November 26, 1943
THE MORNING OF November 26th saw the Eighth mounting its largest mission ever—633 heavy bombers were aloft, escorted by 353 P-47s and 28 P-38s. The majority of the bombers—505 from the First, Second, and Third Divisions—were heading for a PFF attack on Bremen; 128 more from the Third Division were en route to strike an industrial target in Paris.
The 303rd launched no fewer than 37 B-17s from 0835 to 0859, filling both the lead and high group positions in the first of nine wings bound for Bremen. General Travis was leading the Eighth in a PFF ship flown by Captain Jake James, and Captain Gamble’s crew was flying as deputy lead in the No. 1 position of the lead group’s high squadron aboard “old reliable,” Sky Wolf.

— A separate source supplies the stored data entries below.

import Mathlib
import HarnessLib
import Summits.PneNP.PneNP.Theses.CnfIdealGenLength
import Summits.PneNP.PneNP.Theorems.CnfIdealGenLengthRankCount
import Summits.PneNP.PneNP.Theorems.CnfIdealGenLengthFregeShortensGenLength
import Summits.PneNP.PneNP.Theorems.CnfIdealGenLengthRankDefectRepresentationsPhantomClosure

/-!
# Crux `RankDefectRepresentations` (stmt-PneNP-18923): the FREGE CEILING, kernel-checked

Why the crux (and the hard stub S1 of the line `phantom-kernel`) is a FRONTIER rung (lead prover, 2026-08-27): a
proof of `RankDefectRepresentations` is a SUPERPOLYNOMIAL FREGE LOWER BOUND.  Assembled from tree theorems only:
RDR ⇒ `GenLengthSuperpoly` (`genLengthSuperpoly_of_rankDefectRepresentations`, p541615) and the PROVED route item
`FregeShortensGenLength` (`cnfIdealGenLength_fregeShortensGenLength_proof`, p540918: a polynomially bounded Frege
system would give polynomial two-sided representations of the clause products), which meet at some `n`.  Hence
`not_isPolyBounded_of_rankDefectRepresentations : RDR → ∀ F, IsFrege F → ¬ F.IsPolyBounded`, and through the
landed transfer `rankDefectRepresentations_of_contradictoryPhantoms` (p580392) the same for contradictory phantoms
(`not_isPolyBounded_of_contradictoryPhantoms`).  HONEST FRAMING: this is the refuter vet's "ceiling" (item note
15:46Z) as a theorem; it does not move P ≠ NP — it says the item sits exactly at the Frege frontier F-N2.
-/

set_option linter.dupNamespace false -- `Summit.PneNP.PneNP.…`: summit = sub-problem name (D-0017)

namespace Summit.PneNP.PneNP.Theorems.CnfIdealGenLength

open Filter
open Literature.Computability.Complexity
open Literature.Computability.MetaComplexity
open Literature.Computability.MetaComplexity.NCIPS

/-- **Frege ceiling of the crux.** `RankDefectRepresentations` implies that NO Frege system is polynomially bounded
(i.e. a superpolynomial Frege lower bound, for the tautologies `¬φ_n` of the witnessing family). [folklore] -/
theorem not_isPolyBounded_of_rankDefectRepresentations
    (h : Summit.PneNP.PneNP.Theses.CnfIdealGenLength.RankDefectRepresentations)
    (F : FregeSystem) (hF : IsFrege F) : ¬ F.IsPolyBounded := by
  intro hpb
  obtain ⟨p, φ, hgood, hbig⟩ := genLengthSuperpoly_of_rankDefectRepresentations h
  obtain ⟨c, hsmall⟩ := Summit.PneNP.PneNP.Theorems.cnfIdealGenLength_fregeShortensGenLength_proof F hF hpb p φ hgood
  obtain ⟨n, hn⟩ := ((hbig c).and hsmall).exists
  exact hn.1 hn.2

/-- **Frege ceiling of the line `phantom-kernel`.** Contradictory phantoms (the hard stub S1, unfolded) imply that no
Frege system is polynomially bounded. [folklore] -/
theorem not_isPolyBounded_of_contradictoryPhantoms
    (hS1 : ∃ w : ℕ, ∀ c : ℕ, ∀ᶠ n : ℕ in atTop, ∃ (K : Type) (_ : Field K) (_ : CharZero K) (d t : ℕ)
      (M : Fin n → Matrix (Fin d) (Fin d) K) (U : Submodule K (Fin d → K)),
      (∀ g : MonoidAlgebra K (FreeMonoid (Fin n)), IsAxiom g →
        (MonoidAlgebra.lift K (Matrix (Fin d) (Fin d) K) (FreeMonoid (Fin n)) (FreeMonoid.lift M) g).rank
          ≤ t) ∧
      n ^ c * t < Module.finrank K U ∧
      ∀ σ : Fin n → Bool, ∃ κ : Clause (Fin n), κ.length ≤ w ∧
        (∀ u ∈ U, (MonoidAlgebra.lift K (Matrix (Fin d) (Fin d) K) (FreeMonoid (Fin n))
          (FreeMonoid.lift M) (clauseWord K κ)).mulVec u = 0) ∧
        Clause.eval σ κ = false)
    (F : FregeSystem) (hF : IsFrege F) : ¬ F.IsPolyBounded :=
  not_isPolyBounded_of_rankDefectRepresentations (rankDefectRepresentations_of_contradictoryPhantoms hS1) F hF

end Summit.PneNP.PneNP.Theorems.CnfIdealGenLength
import Literature.Topology.FourManifolds.NonSeparatingSpheresSurgeryModel
import Literature.Topology.FourManifolds.PalaisComplementBallCollar
import Literature.Topology.FourManifolds.RadialDiffeomorph
import Literature.Topology.FourManifolds.FramedTubularNbhd
import Literature.Geometry.Manifold.SmoothEmbeddingInverse
import HarnessLib

/-!
# The surgery disc of a non-separating sphere (Budney–Gabai Thm. 3.13, Cerf–Palais step, II)

Fact seat of `Literature.Topology.FourManifolds.BudneyGabai2019_thm_3_13` (`NonSeparatingSpheres.lean`;
R. Budney, D. Gabai, *Knotted 3-balls in `S⁴`*, arXiv:1912.09029 (v2), Thm. 3.13).  After
`NonSeparatingSpheresDrill.lean` (the sphere is flat over a tube about a dual circle) and
`NonSeparatingSpheresInflation.lean` (the flat tube is inflated to `S¹ × {p₀ ≤ ℓ}`), this file
performs the *attachment of `Sⁿ⁻¹ × D²`* of the source (remark after Thm. 3.12, p. 22: *"attach a
`Sⁿ⁻¹ × D²` to obtain `Sⁿ⁺¹` where the reducing ball is now an `n`-ball `Δ₁` with boundary a
standard `(n-1)`-sphere"*) through the explicit surgery map `Θ` of
`NonSeparatingSpheresSurgeryModel.lean`, and parametrises the resulting `n`-ball `Δ₁` by a disc:

* `Surgery.northPole`, `Surgery.cap` (`σ_N⁻¹ ∘ (4 •)`, filling the cap `{p₀ ≤ 3/5}` with `𝔻ⁿ`),
  `Surgery.polarCap` (`N = R_N ∘ σ_N⁻¹`, inverse stereographic projection from the south pole,
  `N(2𝔻ⁿ) = {p₀ ≥ 0}`, related to `cap` by the inversion formula `cap (y/‖y‖²) = N y`),
  `Surgery.squash` (`ℝⁿ ↪ B(0, 8)`, the identity on `B(0, 2)`, from the ball contraction of
  `RadialDiffeomorph.lean`), `Surgery.stdDisc` (**the standard disc** `φ' = ι_E ∘ N`,
  `φ'(2𝔻ⁿ) = H̄₊ = {v₁ = 0, v₀ ≥ 0}`, an injective immersion);
* `Surgery.flatDisc f` — for a sphere `f` flat below `ℓ ≥ 255/257`, the disc `w ↦ f⁻¹(1, cap (sq w))`
  of `Sⁿ` parametrising the preimage of the flat cap; an injective local diffeomorphism
  (`isLocalDiffeomorph_flatDisc`: smooth by `contMDiffOn_invFun_range`, with the explicit smooth
  left inverse `flatDiscInv`, inverse function theorem), covering exactly the points of height
  `≤ 3/5` on `𝔻ⁿ` (`mem_image_flatDisc_closedBall_iff`);
* `eq_of_map_eq_of_flat` — `Θ` is injective on the part of a flat sphere of height `> -ℓ`;
* **`exists_surgeryDisc`** — the main result: Palais' complement-ball theorem with inverted
  two-sided collar (`exists_complementBall_eq_inversion_nhds`, `PalaisComplementBallCollar.lean`;
  Hirsch (1976), Ch. 8, Thm. 3.1) applied to the flat disc gives `D : ℝⁿ → Sⁿ` with
  `D(B̊ⁿ) = Sⁿ ∖ flatDisc(𝔻ⁿ)` and `D y = flatDisc (y/‖y‖²)` for `‖y‖ ≥ 1`; the **surgery disc**
  `φ = Θ ∘ f ∘ D : ℝⁿ → Sⁿ⁺¹` is then a smooth immersion, injective on `B̄(0, 3)`, equal to the
  standard disc `φ'` for `‖y‖ ≥ 1`, with `φ(2𝔻ⁿ) = Θ(K ∩ {p₀ > 0}) ∪ S_L = Δ₁`.

The sequel thickens `φ` and `φ'` to `(n+1)`-discs of `Sⁿ⁺¹` agreeing near `∂Δ₁ = S_L` and applies
the disc theorem of Cerf–Palais in `Sⁿ⁺¹` (*"there is a diffeomorphism of this sphere taking `Δ₁`
to a standard `n`-ball fixing `∂Δ₁` pointwise"*).  Everything here is proved; the definitions are
explicit formulas; no named facts are introduced.

## References

* R. Budney, D. Gabai, *Knotted 3-balls in `S⁴`*, arXiv:1912.09029 (v2), §3, Thm. 3.12 and the
  remark following it, proof of Thm. 3.13 (p. 22). [BudneyGabai2019]
* M. W. Hirsch, *Differential Topology*, GTM 33 (1976), Ch. 8 §3, Thm. 3.1. [HirschDT1976]
* R. Palais, *Extending diffeomorphisms*, Proc. AMS 11 (1960), Thm. B. [Palais1960]
-/

noncomputable section

open scoped Manifold ContDiff Topology Real RealInnerProductSpace
open Set Function Metric Module

/-- Local notation: Euclidean model space. -/
local notation "𝔼 " n:arg => EuclideanSpace ℝ (Fin n)
/-- Local notation: the unit sphere `Sⁿ ⊆ ℝⁿ⁺¹`. -/
local notation "𝕊 " n:arg => (Metric.sphere (0 : EuclideanSpace ℝ (Fin (n + 1))) 1)

namespace Literature.Topology.FourManifolds

namespace BudneyGabai2019_thm_3_13

namespace Surgery

attribute [local instance] fact_finrank_euclideanSpace_succ
attribute [local instance] finrank_real_complex_fact'

variable (n : ℕ)

/-! ### The north pole and the height -/

/-- The north pole `e₀ = (1, 0, …, 0)` of `Sⁿ`. [folklore] -/
def northPole : 𝕊 n := ⟨EuclideanSpace.single 0 1, by simp [PiLp.norm_single]⟩

/-- Coordinates of the north pole. [folklore] -/
@[simp] theorem coe_northPole : (northPole n : 𝔼 (n + 1)) = EuclideanSpace.single 0 1 := rfl

/-- The height over the equator is the first coordinate: `⟪p, e₀⟫ = p₀`. [folklore] -/
theorem inner_northPole (x : 𝔼 (n + 1)) : ⟪x, (northPole n : 𝔼 (n + 1))⟫ = x 0 := by
  simp [EuclideanSpace.inner_single_right]

/-! ### The round cap parametrisation `cap = σ_N⁻¹ ∘ (4 •)` and the polar cap `N = R_N ∘ σ_N⁻¹` -/

/-- The **flat cap parametrisation** `cap y = σ_N⁻¹ (4 y)` (inverse stereographic projection from
the north pole, rescaled): `cap 0` is the south pole and `cap(𝔻ⁿ) = {p₀ ≤ 3/5}`. [folklore] -/
def cap (y : 𝔼 n) : 𝕊 n := (stereographic' n (northPole n)).symm ((4 : ℝ) • y)

/-- The **polar cap parametrisation** `N y = R_N (σ_N⁻¹ y)` (inverse stereographic projection
from the south pole, in Mathlib's normalisation): `N 0` is the north pole, `N(2 𝔻ⁿ) = {p₀ ≥ 0}`,
and `N y = cap (y/‖y‖²)` (inversion formula). [folklore] -/
def polarCap (y : 𝔼 n) : 𝕊 n :=
  poleReflectionSphere (n := n) (northPole n) ((stereographic' n (northPole n)).symm y)

/-- Height of `cap y`: `(cap y)₀ = (16‖y‖² − 4)/(16‖y‖² + 4)`. [folklore] -/
theorem cap_apply_zero (y : 𝔼 n) :
    (cap n y : 𝔼 (n + 1)) 0 = (16 * ‖y‖ ^ 2 - 4) / (16 * ‖y‖ ^ 2 + 4) := by
  rw [← inner_northPole, cap, real_inner_stereographic'_symm_pole, norm_smul, Real.norm_ofNat]
  ring_nf

/-- Height of `N y`: `(N y)₀ = (4 − ‖y‖²)/(4 + ‖y‖²)`. [folklore] -/
theorem polarCap_apply_zero (y : 𝔼 n) :
    (polarCap n y : 𝔼 (n + 1)) 0 = (4 - ‖y‖ ^ 2) / (4 + ‖y‖ ^ 2) := by
  rw [← inner_northPole, polarCap]
  show ⟪poleReflection (northPole n) _, _⟫ = _
  rw [inner_poleReflection_pole, real_inner_stereographic'_symm_pole, neg_div', neg_sub, add_comm]

/-- `cap` is smooth. [folklore] -/
theorem contMDiff_cap : ContMDiff 𝓘(ℝ, 𝔼 n) (𝓡 n) ∞ (cap n) :=
  (contMDiff_stereographic'_symm (northPole n)).comp (contDiff_const_smul (4 : ℝ)).contMDiff

/-- `N` is smooth. [folklore] -/
theorem contMDiff_polarCap : ContMDiff 𝓘(ℝ, 𝔼 n) (𝓡 n) ∞ (polarCap n) :=
  (poleReflectionSphere (n := n) (northPole n)).contMDiff.comp
    (contMDiff_stereographic'_symm (northPole n))

/-- **Inversion formula**: `cap (y/‖y‖²) = N y` for `y ≠ 0`. [folklore] -/
theorem cap_inv_eq_polarCap {y : 𝔼 n} (hy : y ≠ 0) :
    cap n ((‖y‖ ^ 2)⁻¹ • y) = polarCap n y := by
  apply Subtype.ext
  rw [cap, polarCap, smul_smul]
  show _ = poleReflection (northPole n) _
  rw [poleReflection_stereographic'_symm (northPole n) hy, div_eq_mul_inv]

/-- `N` is injective. [folklore] -/
theorem injective_polarCap : Injective (polarCap n) := by
  intro y y' h
  have h1 := congrArg (poleReflectionSphere (n := n) (northPole n)) h
  rw [polarCap, polarCap, poleReflectionSphere_poleReflectionSphere,
    poleReflectionSphere_poleReflectionSphere] at h1
  simpa [stereographic'_stereographic'_symm] using
    congrArg (stereographic' n (northPole n)) h1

To Gamble’s left in the No. 3 slot of the high squadron was Lt. Bill Fort in Star Dust, and below Fort in the No. 5 slot of the lead group’s lead squadron flew Lt. Carl Fyler and crew in Dark Horse, B-17F 42-9498. Hullar’s crew led the high squadron of the high group in No. 823, the B-17F they had flown on the November 3rd Wilhelmshaven raid. With them again as copilot was Lt. Colonel Culbertson, who had bumped Bud Klint a second time, and since Mac McCormick no longer flew with the crew regularly, Elmer Brown was in the nose with a new bombardier on his second raid, Lt. E.L. Matthews. Below them in the No. 3 slot of the high group’s low squadron flew Lt. John Henderson’s crew in Hell’s Angels, with Captain Merle Hungerford as Instructor Pilot.
Lt. Bill McSween’s notebook contains a good description of the journey into the target area:
“We took off early and climbed to 10,000 feet. We took the usual route out just north of No. 4 splasher. The target course wasn’t followed exactly as briefed over the North Sea. Due to high clouds our climb was up to 27,500 feet…Our DR turning point was passed by about 15 to 20 degrees before turning to the enemy coast, where again we were left of course, hitting an island to left of course.
303rd Bomb Group Mission Route(s): Bremen, November 26, 1943. (Map courtesy Waters Design Associates, Inc.)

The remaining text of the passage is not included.